**YOUR ASSIGNMENT**.
Read through the material below and find each line that has the word "QkzStripBoundaryArm"; copy it.

(INPUT FOR THIS TASK begins)

import Summits.CriticalPhenomena.CardyFormulaZ2.Theorems.CardyComplexConeDefs
import Literature.Probability.Percolation.LatticeSymmetry
import Literature.Probability.Percolation.BondPercolationSymmetry
import Literature.Probability.Percolation.Crossings

/-!
# Stub `stub_halfArm_le_strip` of line `qkz-strip-boundary-arm`
(crux `EdgePrecompact`, stmt-CriticalPhenomena-11387)

Lattice-symmetry glue: for `L = 2m+1 ≤ n` and any site `b` of the diagonal level `2m`,
`halfArm n ≤ 2 · P_{1/2}(wallConn L b)`.

Write `lvl x = x₀ + x₁` for the diagonal level of a site of `ℤ²`; every lattice edge changes the
level by `±1` (`level_of_adj`). Almost surely (`setBernoulli_ae_subset`) open edges are lattice
edges, and on that event:
1. Monotonicity / truncation (`exists_hit_level`): an open walk from `0` (level `0`) to a site of
   level `≥ n ≥ L` inside the half-plane `lvl ≥ 0` passes a FIRST site `z` of level exactly `L`;
   its prefix lies in the strip `0 ≤ lvl ≤ L`, so `halfArmEvent n ⊆ C(strip; {0}, {lvl = L})`.
2. Symmetry (`exists_levelFlip`): `Φ x = (L − x₁, −x₀)` is an automorphism of `ℤ²` with
   `lvl (Φ x) = L − lvl x`; it maps the strip onto itself, `{lvl = L}` onto the wall `{lvl = 0}`
   and `0` to `a := Φ 0` (level `L`), so `P(C(strip; {0}, {lvl = L})) = P(wallConn L a)`
   (`bondPercolation_real_image`).
3. First step + union bound (`wallConn_first_step`): an open path from `a` (level `L ≥ 1`) to the
   wall inside the strip leaves `a` through a strip-neighbour `a − eᵢ` (level `L − 1 = 2m`), so
   `P(wallConn L a) ≤ Σᵢ P(wallConn L (a − eᵢ))`.
4. Translation along the level lines (`real_wallConn_of_level_eq`): sites of equal level have the
   same `P(wallConn L ·)` (`real_openCrossing_shift`), so each summand equals `P(wallConn L b)`.
-/

namespace Summit.CriticalPhenomena.CardyFormulaZ2.Cruxes.EdgePrecompact.QkzStripBoundaryArm

open MeasureTheory Filter Set Metric
open scoped Topology BigOperators Pointwise
open Literature.Probability.LatticeModels Literature.Probability.Percolation
open Literature.Probability.RandomPlanarGeometry (DobrushinDomain)
open Summit.CriticalPhenomena.CardyFormulaZ2.Theses.CardyComplexCone

/-! ## Levels -/

/-- A unit vector of `ℤ²` has level `1`. -/
private theorem level_single (i : Fin 2) :
    (Pi.single i (1 : ℤ) : Site 2) 0 + (Pi.single i (1 : ℤ) : Site 2) 1 = 1 := by
  fin_cases i <;> simp

/-- A lattice edge of `ℤ²` changes the level `x₀ + x₁` by `±1`. -/
private theorem level_of_adj {x y : Site 2} (h : (zdGraph 2).Adj x y) :
    y 0 + y 1 = x 0 + x 1 + 1 ∨ y 0 + y 1 + 1 = x 0 + x 1 := by
  obtain ⟨i, hi | hi⟩ := (zdGraph_adj_iff x y).1 h
  · left
    rw [hi]
    simp only [Pi.add_apply]
    have := level_single i
    omega
  · right
    rw [hi]
    simp only [Pi.add_apply]
    have := level_single i
    omega

/-- Open edges of a lattice configuration are lattice edges. -/
private theorem adj_of_openGraph_adj {ω : BondConfig (Site 2)} (hω : ω ⊆ (zdGraph 2).edgeSet)
    {x y : Site 2} (h : (openGraph ω).Adj x y) : (zdGraph 2).Adj x y :=
  (SimpleGraph.mem_edgeSet (zdGraph 2)).1 (hω ((openGraph_adj ω x y).1 h).1)

/-! ## Walks -/

/-- `{x ↔ y in S}` yields an open walk from `x` to `y` with all vertices in `S`. -/
-- adapted from Literature.Probability.LatticeModels.IsoradialPercolationProofs
-- (`exists_reachable_induce_iff_exists_walk`)
private theorem exists_walk_of_openConnIn {ω : BondConfig (Site 2)} {S : Set (Site 2)}
    {x y : Site 2} (h : ω ∈ openConnIn S x y) :
    ∃ W : (openGraph ω).Walk x y, ∀ v ∈ W.support, v ∈ S := by
  obtain ⟨hx, hy, ⟨q⟩⟩ := h
  refine ⟨(q.map (SimpleGraph.Embedding.induce S).toHom).copy rfl rfl, fun v hv => ?_⟩
  rw [SimpleGraph.Walk.support_copy, SimpleGraph.Walk.support_map] at hv
  obtain ⟨u, -, rfl⟩ := List.mem_map.1 hv
  exact u.2

/-- An open walk with all vertices in `S` witnesses `{x ↔ y in S}`. -/
private theorem openConnIn_of_walk {ω : BondConfig (Site 2)} {S : Set (Site 2)} {x y : Site 2}
    (W : (openGraph ω).Walk x y) (hW : ∀ v ∈ W.support, v ∈ S) : ω ∈ openConnIn S x y :=
  ⟨hW x W.start_mem_support, hW y W.end_mem_support, ⟨W.induce S hW⟩⟩

/-- Truncation at the first passage of level `L`: an open lattice walk inside the half-plane
`lvl ≥ 0` from a site of level `≤ L` to a site of level `≥ L` reaches, inside the strip
`0 ≤ lvl ≤ L`, some site of level exactly `L`. -/
private theorem exists_hit_level {ω : BondConfig (Site 2)} (hω : ω ⊆ (zdGraph 2).edgeSet) (L : ℕ)
    {x y : Site 2} (W : (openGraph ω).Walk x y) :
    (∀ v ∈ W.support, 0 ≤ v 0 + v 1) → x 0 + x 1 ≤ L → (L : ℤ) ≤ y 0 + y 1 →
      ∃ z : Site 2, z 0 + z 1 = L ∧ ω ∈ openConnIn (diagStrip L) x z := by
  induction W with
  | @nil u =>
    intro hW hx hy
    have huS : u ∈ diagStrip L := ⟨hW u (by simp), hx⟩
    exact ⟨u, le_antisymm hx hy, huS, huS, SimpleGraph.Reachable.refl _⟩
  | @cons u v w hadj W' ih =>
    intro hW hx hy
    have huS : u ∈ diagStrip L := ⟨hW u (SimpleGraph.Walk.start_mem_support _), hx⟩
    by_cases hu : u 0 + u 1 = L
    · exact ⟨u, hu, huS, huS, SimpleGraph.Reachable.refl _⟩
    · have hv : v 0 + v 1 ≤ L := by
        rcases level_of_adj (adj_of_openGraph_adj hω hadj) with h1 | h1 <;> omega
      obtain ⟨z, hz, hvS, hzS, hr⟩ :=
        ih (fun t ht => hW t (by rw [SimpleGraph.Walk.support_cons]; exact List.mem_cons_of_mem u ht))
          hv hy
      have hadj' : ((openGraph ω).induce (diagStrip L)).Adj ⟨u, huS⟩ ⟨v, hvS⟩ := hadj
      exact ⟨z, hz, huS, hzS, hadj'.reachable.trans hr⟩

/-- First-step decomposition: on lattice configurations, an open path inside the strip from a
site `a` of level `L ≥ 1` to the wall leaves `a` through a strip-neighbour `a − eᵢ`. -/
private theorem wallConn_first_step {ω : BondConfig (Site 2)} (hω : ω ⊆ (zdGraph 2).edgeSet)
    {L : ℕ} (hL : 1 ≤ L) {a : Site 2} (ha : a 0 + a 1 = L) (h : ω ∈ wallConn L a) :
    ∃ i : Fin 2, ω ∈ wallConn L (a - Pi.single i 1) := by
  obtain ⟨w, hw, hconn⟩ := h
  obtain ⟨W, hW⟩ := exists_walk_of_openConnIn hconn
  cases W with
  | nil => exfalso; omega
  | @cons _ v _ hadj W' =>
    have hvS : v ∈ diagStrip L := hW v (by simp)
    have hv' : ω ∈ wallConn L v :=
      ⟨w, hw, openConnIn_of_walk W' fun t ht =>
        hW t (by rw [SimpleGraph.Walk.support_cons]; exact List.mem_cons_of_mem a ht)⟩
    obtain ⟨i, hi | hi⟩ := (zdGraph_adj_iff a v).1 (adj_of_openGraph_adj hω hadj)
    · exfalso
      have h2 := hvS.2
      rw [hi] at h2
      simp only [Pi.add_apply] at h2
      have := level_single i
      omega
    · refine ⟨i, ?_⟩
      rw [← eq_sub_of_add_eq hi.symm]
      exact hv'

/-! ## Symmetries -/

/-- `wallConn` is an open crossing event of the strip, from `{b}` to the wall. -/
private theorem wallConn_eq (L : ℕ) (b : Site 2) :
    wallConn L b = openCrossing (diagStrip L) {b} {w | w 0 + w 1 = 0} := by
  ext ω
  simp only [wallConn, Set.mem_setOf_eq, mem_openCrossing_iff, Set.mem_singleton_iff,
    exists_eq_left]

/-- A translation along the level lines preserves every level set. -/
private theorem image_shift_levelSet {v : Site 2} (hv : v 0 + v 1 = 0) (P : ℤ → Prop) :
    (· + v) '' {x : Site 2 | P (x 0 + x 1)} = {x | P (x 0 + x 1)} := by
  ext x
  constructor
  · rintro ⟨y, hy, rfl⟩
    simp only [Set.mem_setOf_eq, Pi.add_apply] at hy ⊢
    rwa [show y 0 + v 0 + (y 1 + v 1) = y 0 + y 1 by omega]
  · intro hx
    refine ⟨x - v, ?_, sub_add_cancel x v⟩
    simp only [Set.mem_setOf_eq, Pi.sub_apply] at hx ⊢
    rwa [show x 0 - v 0 + (x 1 - v 1) = x 0 + x 1 by omega]

/-- A translation along the level lines preserves the strip. -/
private theorem image_shift_diagStrip {v : Site 2} (hv : v 0 + v 1 = 0) (L : ℕ) :
    (· + v) '' diagStrip L = diagStrip L :=
  image_shift_levelSet hv fun t => 0 ≤ t ∧ t ≤ (L : ℤ)

/-- A translation along the level lines preserves the wall. -/
private theorem image_shift_wall {v : Site 2} (hv : v 0 + v 1 = 0) :
    (· + v) '' {w : Site 2 | w 0 + w 1 = 0} = {w | w 0 + w 1 = 0} :=
  image_shift_levelSet hv fun t => t = 0

/-- Sites of equal level have the same probability of being joined to the wall inside the strip
(translation invariance of `P_{1/2}` along the level lines). -/
private theorem real_wallConn_of_level_eq (L : ℕ) {b b' : Site 2} (h : b' 0 + b' 1 = b 0 + b 1) :
    (bondPercolation (zdGraph 2) half).real (wallConn L b') =
      (bondPercolation (zdGraph 2) half).real (wallConn L b) := by
  have hv : (b' - b) 0 + (b' - b) 1 = 0 := by simp only [Pi.sub_apply]; omega
  have key := real_openCrossing_shift half (b' - b) (diagStrip L) {b} {w : Site 2 | w 0 + w 1 = 0}
  rw [image_shift_diagStrip hv, image_shift_wall hv] at key
  simp only [Set.image_singleton, add_sub_cancel] at key
  rw [wallConn_eq, wallConn_eq]
  exact key

/-- The level-reversing automorphism `x ↦ (L − x₁, −x₀)` of `ℤ²` (the anti-transposition
followed by the translation by `(L, 0)`). -/
private theorem exists_levelFlip (L : ℤ) :
    ∃ Φ : zdGraph 2 ≃g zdGraph 2, ∀ x : Site 2, Φ x 0 + Φ x 1 = L - (x 0 + x 1) := by
  refine ⟨(zdShiftIso (Pi.single 0 L)).comp (zdSignedPermIso (Equiv.swap 0 1) fun _ => -1),
    fun x => ?_⟩
  simp only [SimpleGraph.Iso.coe_comp, Function.comp_apply, zdShiftIso_apply,
    zdSignedPermIso_apply, Pi.add_apply, Site.signedPerm_apply, Equiv.symm_swap,
    Equiv.swap_apply_left, Equiv.swap_apply_right, Units.val_neg, Units.val_one]
  simp
  ring

/-- A level-reversing automorphism carries level sets to level sets. -/
private theorem image_flip_levelSet {L : ℤ} (Φ : zdGraph 2 ≃g zdGraph 2)
    (hΦ : ∀ x : Site 2, Φ x 0 + Φ x 1 = L - (x 0 + x 1)) (P Q : ℤ → Prop)
    (hPQ : ∀ t, Q (L - t) ↔ P t) :
    Φ '' {x : Site 2 | P (x 0 + x 1)} = {y | Q (y 0 + y 1)} := by
  ext y
  constructor
  · rintro ⟨x, hx, rfl⟩
    simp only [Set.mem_setOf_eq] at hx ⊢
    rw [hΦ]
    exact (hPQ _).2 hx
  · intro hy
    refine ⟨Φ.symm y, ?_, RelIso.apply_symm_apply Φ y⟩
    simp only [Set.mem_setOf_eq] at hy ⊢
    have h := hΦ (Φ.symm y)
    rw [RelIso.apply_symm_apply] at h
    rw [← hPQ, show L - (Φ.symm y 0 + Φ.symm y 1) = y 0 + y 1 by omega]
    exact hy

/-- A level-reversing automorphism preserves the strip. -/
private theorem image_flip_diagStrip {L : ℕ} (Φ : zdGraph 2 ≃g zdGraph 2)
    (hΦ : ∀ x : Site 2, Φ x 0 + Φ x 1 = L - (x 0 + x 1)) :
    Φ '' diagStrip L = diagStrip L :=
  image_flip_levelSet Φ hΦ (fun t => 0 ≤ t ∧ t ≤ (L : ℤ)) (fun t => 0 ≤ t ∧ t ≤ (L : ℤ))
    fun t => by omega

/-- A level-reversing automorphism carries the free face `{lvl = L}` onto the wall. -/
private theorem image_flip_top {L : ℕ} (Φ : zdGraph 2 ≃g zdGraph 2)
    (hΦ : ∀ x : Site 2, Φ x 0 + Φ x 1 = L - (x 0 + x 1)) :
    Φ '' {z : Site 2 | z 0 + z 1 = L} = {w | w 0 + w 1 = 0} :=
  image_flip_levelSet Φ hΦ (fun t => t = (L : ℤ)) (fun t => t = 0) fun t => by omega

/-! ## The stub -/

/-- Main lemma: for `1 ≤ L ≤ n` and `b` of level `L − 1`, `halfArm n ≤ 2 · P(wallConn L b)`. -/
private theorem halfArm_le_two_mul {L : ℕ} (hL : 1 ≤ L) {b : Site 2} (hb : b 0 + b 1 + 1 = L)
    {n : ℕ} (hn : L ≤ n) :
    halfArm n ≤ 2 * (bondPercolation (zdGraph 2) half).real (wallConn L b) := by
  unfold halfArm
  have hae : ∀ᵐ ω ∂(bondPercolation (zdGraph 2) half), ω ⊆ (zdGraph 2).edgeSet :=
    ProbabilityTheory.setBernoulli_ae_subset
  obtain ⟨Φ, hΦ⟩ := exists_levelFlip (L : ℤ)
  have ha : Φ 0 0 + Φ 0 1 = L := by have := hΦ 0; simp only [Pi.zero_apply] at this; omega
  -- (1) monotonicity and truncation
  have h1 : (bondPercolation (zdGraph 2) half).real (halfArmEvent n) ≤
      (bondPercolation (zdGraph 2) half).real
        (openCrossing (diagStrip L) {(0 : Site 2)} {z : Site 2 | z 0 + z 1 = L}) := by
    refine ENNReal.toReal_mono (measure_ne_top _ _) (measure_mono_ae ?_)
    filter_upwards [hae] with ω hω hωn
    obtain ⟨y, hy, hconn⟩ := hωn
    obtain ⟨W, hW⟩ := exists_walk_of_openConnIn hconn
    obtain ⟨z, hz, hz'⟩ := exists_hit_level hω L W (fun v hv => hW v hv)
      (by simp only [Pi.zero_apply]; omega) (by omega)
    exact ⟨0, rfl, z, hz, hz'⟩
  -- (2) symmetry
  have h2 : (bondPercolation (zdGraph 2) half).real
        (openCrossing (diagStrip L) {(0 : Site 2)} {z : Site 2 | z 0 + z 1 = L}) =
      (bondPercolation (zdGraph 2) half).real (wallConn L (Φ 0)) := by
    have key := bondPercolation_real_image Φ half (diagStrip L) {(0 : Site 2)}
      {z : Site 2 | z 0 + z 1 = L}
    rw [image_flip_diagStrip Φ hΦ, image_flip_top Φ hΦ, Set.image_singleton] at key
    rw [← key, wallConn_eq]
  -- (3) first step and union bound
  have h3 : (bondPercolation (zdGraph 2) half).real (wallConn L (Φ 0)) ≤
      (bondPercolation (zdGraph 2) half).real (⋃ i : Fin 2, wallConn L (Φ 0 - Pi.single i 1)) := by
    refine ENNReal.toReal_mono (measure_ne_top _ _) (measure_mono_ae ?_)
    filter_upwards [hae] with ω hω hωa
    exact Set.mem_iUnion.2 (wallConn_first_step hω hL ha hωa)
  -- (4) translation along the level lines
  have h4 : ∀ i : Fin 2, (bondPercolation (zdGraph 2) half).real (wallConn L (Φ 0 - Pi.single i 1)) =
      (bondPercolation (zdGraph 2) half).real (wallConn L b) := by
    intro i
    refine real_wallConn_of_level_eq L ?_
    simp only [Pi.sub_apply]
    have := level_single i
    omega
  calc (bondPercolation (zdGraph 2) half).real (halfArmEvent n)
      ≤ (bondPercolation (zdGraph 2) half).real
          (openCrossing (diagStrip L) {(0 : Site 2)} {z : Site 2 | z 0 + z 1 = L}) := h1
    _ = (bondPercolation (zdGraph 2) half).real (wallConn L (Φ 0)) := h2
    _ ≤ (bondPercolation (zdGraph 2) half).real
          (⋃ i : Fin 2, wallConn L (Φ 0 - Pi.single i 1)) := h3
    _ ≤ ∑ i : Fin 2, (bondPercolation (zdGraph 2) half).real (wallConn L (Φ 0 - Pi.single i 1)) :=
        measureReal_iUnion_fintype_le _
    _ = ∑ _i : Fin 2, (bondPercolation (zdGraph 2) half).real (wallConn L b) :=
        Finset.sum_congr rfl fun i _ => h4 i
    _ = 2 * (bondPercolation (zdGraph 2) half).real (wallConn L b) := by
        rw [Fin.sum_univ_two, two_mul]

/-- **(P3) `stub_halfArm_le_strip` — lattice-symmetry glue.** For `L = 2m+1 ≤ n` and any site `b`
of the level `2m`: `halfArm n ≤ 2 · P_{1/2}(wallConn L b)` (monotonicity in the depth, truncation
at the first passage of level `L`, the level-reversing automorphism of the strip, first-step
decomposition at the image of the origin and translation invariance along the level lines). -/
theorem stub_halfArm_le_strip : ∀ (m : ℕ) (b : Site 2), b 0 + b 1 = 2 * m → ∀ n : ℕ, 2 * m + 1 ≤ n →
    halfArm n ≤ 2 * (bondPercolation (zdGraph 2) half).real (wallConn (2 * m + 1) b) :=
  fun m _b hb _n hn => halfArm_le_two_mul (by omega) (by push_cast; omega) hn

end Summit.CriticalPhenomena.CardyFormulaZ2.Cruxes.EdgePrecompact.QkzStripBoundaryArm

(INPUT FOR THIS TASK ends)

**REPLY**.
namespace Summit.CriticalPhenomena.CardyFormulaZ2.Cruxes.EdgePrecompact.QkzStripBoundaryArm
end Summit.CriticalPhenomena.CardyFormulaZ2.Cruxes.EdgePrecompact.QkzStripBoundaryArm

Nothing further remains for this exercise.